→ Source records
== == ==
import Literature.AlgebraicGeometry.Motives.HodgeThetaSubalgebraUnitaryOrthogonalChain
import Literature.AlgebraicGeometry.Motives.HodgeThetaSubalgebraUnitaryFortyOneFortyThreeGoodRankCores
import Literature.AlgebraicGeometry.Motives.HodgeThetaSubalgebraUnitaryThirtyOneFortyTwoCorePart1
import HarnessLib
import Literature.AlgebraicGeometry.Motives.HodgeThetaSubalgebraUnitaryThreeCoprimeCore

/-!
# (Part 2 of 2 — lemmas) The `Θ`-subalgebra theorem for unitary multiplicities `(31, 42)` — a `p = 73` cell by minimal-rank base points
# and sub-Levi recursion (Ribet 1983 Thm. 3, Lie step; abelian 73-folds of type `(31, 42)`)

Family `hodge`, layer `Literature/AlgebraicGeometry/Motives` (pure linear algebra over `ℂ`; no geometry). Research
context: cell `pub-hodge-ring2` (HONEST FRAMING: research route conditional on HC_CM; not a corollary; Q11.4-sentence-2
already refuted in dim ≥ 3), Literature lane gen 89. UNCONDITIONAL; theorems only, no definition, no named fact
(D-0026), no `sorry`.

THE PRINT. K. A. Ribet, Amer. J. Math. 105 (1983), Thm. 3 = Gordon's survey Thm. 6.3 (3) [held
`paper:arxiv-alg-geom_9709030` p. 18]. THE METHOD: `HodgeThetaSubalgebraUnitarySixteenTwentyOneCore` (a raising operator
`B` of MINIMAL non-zero rank `m`, the profile dichotomy `i + j ≤ m` or `i, j ≥ m`, tree cores making a Levi algebra full
or killing a Levi rank, lifts `UnitaryRaisingSpace.exists_raise_finrank_range_eq` + `UnitaryLeviSetup.exists_lift`, two
pencils `UnitaryGenericRank.exists_finrank_le_and_finrank_le`, the non-vanishing lemma
`UnitaryLeviFull.exists_raise_commute_apply_ne_zero`, TOOL C `UnitaryConstantRank.exists_raise_rank_ne_two`, TOOL F
`UnitaryConstantRank.false_of_le_rank`), the full-rank chain `UnitaryConstantRank.dvd_of_rank_eq_finrank`
(`HodgeThetaSubalgebraUnitaryNineTwentyEightCore`) and TOOL G `UnitaryOrthogonalChain.false_of_constProfile`.

THIS PART FILE holds minimal-rank lemmas of the cell (the gate caps a proposal at 200 kB); the core theorem `UnitaryThirtyOneFortyTwo.eq_top_of_smul` is assembled in `HodgeThetaSubalgebraUnitaryThirtyOneFortyTwoCore`.

THE CELL `(31 | 42)`. Good ranks 1, 5, 11, 13, 29, 31 (Levi types `(1|41)`, `(5|37)`, `(11|31)`, `(13|29)`, `(29|13)`, `(31|11)` are tree cores); a proper `𝔊` has
raising ranks in `{0, 2, 3, 4, 6, 7, 8, 9, 10, 12, 14, 15, 16, 17, 18, 19, 20, 21, 22, 23, 24, 25, 26, 27, 28, 30}`; `m` minimal non-zero, `B` of rank `m`; a commuting raising `X` has profile
`(i, j)` (`i + j` a raising rank, `i + j ≤ m` or `i, j ≥ m`). SUB-LEVI RECURSION: when the non-zero profiles are constantly
`(i, j)`, the Levi algebra `L⁺` (resp. `L⁻`) is a `Θ`-algebra whose non-zero raising ranks are all `i` (resp. `j`), and the
same minimal-rank analysis applies to it (the `sub…` lemmas of §1).
* `m = 2` (`U⁺` of type `(29 | 2)`, `U⁻` of type `(2 | 40)`): `L⁺` of type `(29 | 2)` is full and a lift with `i = 1` has `j ∈ {1}`, killed in `L⁻` (type `(2 | 40)`).
* `m = 3` (`U⁺` of type `(28 | 3)`, `U⁻` of type `(3 | 39)`): `L⁺` of type `(28 | 3)` is full and a lift with `i = 1` has `j ∈ {2}`, killed in `L⁻` (type `(3 | 39)`).
* `m = 4` (`U⁺` of type `(27 | 4)`, `U⁻` of type `(4 | 38)`): `L⁺` of type `(27 | 4)` is full and a lift with `i = 1` has `j ∈ {3}`, killed in `L⁻` (type `(4 | 38)`).
* `m = 6` (`U⁺` of type `(25 | 6)`, `U⁻` of type `(6 | 36)`): `L⁺` of type `(25 | 6)` is full and a lift with `i = 1` has `j ∈ {5}`, killed in `L⁻` (type `(6 | 36)`).
* `m = 7` (`U⁺` of type `(24 | 7)`, `U⁻` of type `(7 | 35)`): `L⁺` of type `(24 | 7)` is full and a lift with `i = 1` has `j ∈ {6}`, killed in `L⁻` (type `(7 | 35)`).
* `m = 8` (`U⁺` of type `(23 | 8)`, `U⁻` of type `(8 | 34)`): `L⁺` of type `(23 | 8)` is full and a lift with `i = 1` has `j ∈ {7}`, killed in `L⁻` (type `(8 | 34)`).
* `m = 9` (`U⁺` of type `(22 | 9)`, `U⁻` of type `(9 | 33)`): `L⁺` of type `(22 | 9)` is full and a lift with `i = 2` has `j ∈ {7}`, killed in `L⁻` (type `(9 | 33)`).
* `m = 10` (`U⁺` of type `(21 | 10)`, `U⁻` of type `(10 | 32)`): `L⁺` of type `(21 | 10)` is full and a lift with `i = 3` has `j ∈ {7}`, killed in `L⁻` (type `(10 | 32)`).
* `m = 12` (`U⁺` of type `(19 | 12)`, `U⁻` of type `(12 | 30)`): `L⁺` of type `(19 | 12)` is full and a lift with `i = 1` has `j ∈ {11}`, killed in `L⁻` (type `(12 | 30)`).
* `m = 14` (`U⁺` of type `(17 | 14)`, `U⁻` of type `(14 | 28)`): `L⁺` of type `(17 | 14)` is full and a lift with `i = 1` has `j ∈ {13}`, killed in `L⁻` (type `(14 | 28)`).
* `m = 15` (`U⁺` of type `(16 | 15)`, `U⁻` of type `(15 | 27)`): `L⁺` of type `(16 | 15)` is full and a lift with `i = 1` has `j ∈ {14}`, killed in `L⁻` (type `(15 | 27)`).
* `m = 16` (`U⁺` of type `(15 | 16)`, `U⁻` of type `(16 | 26)`): `L⁺` of type `(15 | 16)` is full and a lift with `i = 1` has `j ∈ {15}`, killed in `L⁻` (type `(16 | 26)`).
* `m = 17` (`U⁺` of type `(14 | 17)`, `U⁻` of type `(17 | 25)`): `L⁺` of type `(14 | 17)` is full and a lift with `i = 3` has `j ∈ {14}`, killed in `L⁻` (type `(17 | 25)`).
* `m = 18` (`U⁺` of type `(13 | 18)`, `U⁻` of type `(18 | 24)`): `L⁺` of type `(13 | 18)` is full and a lift with `i = 1` has `j ∈ {17}`, killed in `L⁻` (type `(18 | 24)`).
* `m = 19` (`U⁺` of type `(12 | 19)`, `U⁻` of type `(19 | 23)`): `L⁺` of type `(12 | 19)` is full and a lift with `i = 1` has `j ∈ {18}`, killed in `L⁻` (type `(19 | 23)`).
* `m = 20` (`U⁺` of type `(11 | 20)`, `U⁻` of type `(20 | 22)`): `L⁺` of type `(11 | 20)` is full and a lift with `i = 1` has `j ∈ {19}`, killed in `L⁻` (type `(20 | 22)`).
* `m = 21` (`U⁺` of type `(10 | 21)`, `U⁻` of type `(21 | 21)`): `L⁺` of type `(10 | 21)` is full; two pencils (lifts with `i = 1`, `i = 2`).
* `m = 22` (`U⁺` of type `(9 | 22)`, `U⁻` of type `(22 | 20)`): `L⁺` of type `(9 | 22)` is full and a lift with `i = 1` has no feasible `j`.
* `m = 23` (`U⁺` of type `(8 | 23)`, `U⁻` of type `(23 | 19)`): `L⁺` of type `(8 | 23)` is full and a lift with `i = 1` has no feasible `j`.
* `m = 24` (`U⁺` of type `(7 | 24)`, `U⁻` of type `(24 | 18)`): `L⁺` of type `(7 | 24)` is full and a lift with `i = 1` has no feasible `j`.
* `m = 25` (`U⁺` of type `(6 | 25)`, `U⁻` of type `(25 | 17)`): `L⁺` of type `(6 | 25)` is full and a lift with `i = 1` has no feasible `j`.
* `m = 26` (`U⁺` of type `(5 | 26)`, `U⁻` of type `(26 | 16)`): `L⁺` of type `(5 | 26)` is full and a lift with `i = 1` has no feasible `j`.
* `m = 27` (`U⁺` of type `(4 | 27)`, `U⁻` of type `(27 | 15)`): `L⁺` of type `(4 | 27)` is full and a lift with `i = 1` has no feasible `j`.
* `m = 28` (`U⁺` of type `(3 | 28)`, `U⁻` of type `(28 | 14)`): `L⁺` of type `(3 | 28)` is full and a lift with `i = 1` has no feasible `j`.
* `m = 30` (`U⁺` of type `(1 | 30)`, `U⁻` of type `(30 | 12)`): `L⁺` of type `(1 | 30)` is full and a lift with `i = 1` has no feasible `j`.

## References
* [Ribet1983] K. A. Ribet, *Hodge classes on certain types of abelian varieties*, Amer. J. Math. 105 (1983), Thm. 3.
* [Gordon1997] B. B. Gordon, *A survey of the Hodge conjecture for abelian varieties*, Thm. 6.3 (3), pp. 18–19.
* [Deligne1982HodgeCycles] P. Deligne, *Hodge cycles on abelian varieties*, LNM 900 (1982), I §3 Prop. 3.4, 3.6.
* [GoodmanWallachGTM255] R. Goodman, N. R. Wallach, GTM 255 (2009), §2.3.1, §4.1.1.
* [HoffmanKunze1971LinearAlgebra] K. Hoffman, R. Kunze, *Linear Algebra* (1971), §3.1 Thm. 2, §6.7, §8.5.
-/

noncomputable section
== == ==
→ Aim of the task
Begin with the line that contains "## References" and end with the last line of the material above. Set down that range exactly.

→ Solution for this task
## References
* [Ribet1983] K. A. Ribet, *Hodge classes on certain types of abelian varieties*, Amer. J. Math. 105 (1983), Thm. 3.
* [Gordon1997] B. B. Gordon, *A survey of the Hodge conjecture for abelian varieties*, Thm. 6.3 (3), pp. 18–19.
* [Deligne1982HodgeCycles] P. Deligne, *Hodge cycles on abelian varieties*, LNM 900 (1982), I §3 Prop. 3.4, 3.6.
* [GoodmanWallachGTM255] R. Goodman, N. R. Wallach, GTM 255 (2009), §2.3.1, §4.1.1.
* [HoffmanKunze1971LinearAlgebra] K. Hoffman, R. Kunze, *Linear Algebra* (1971), §3.1 Thm. 2, §6.7, §8.5.
-/

noncomputable section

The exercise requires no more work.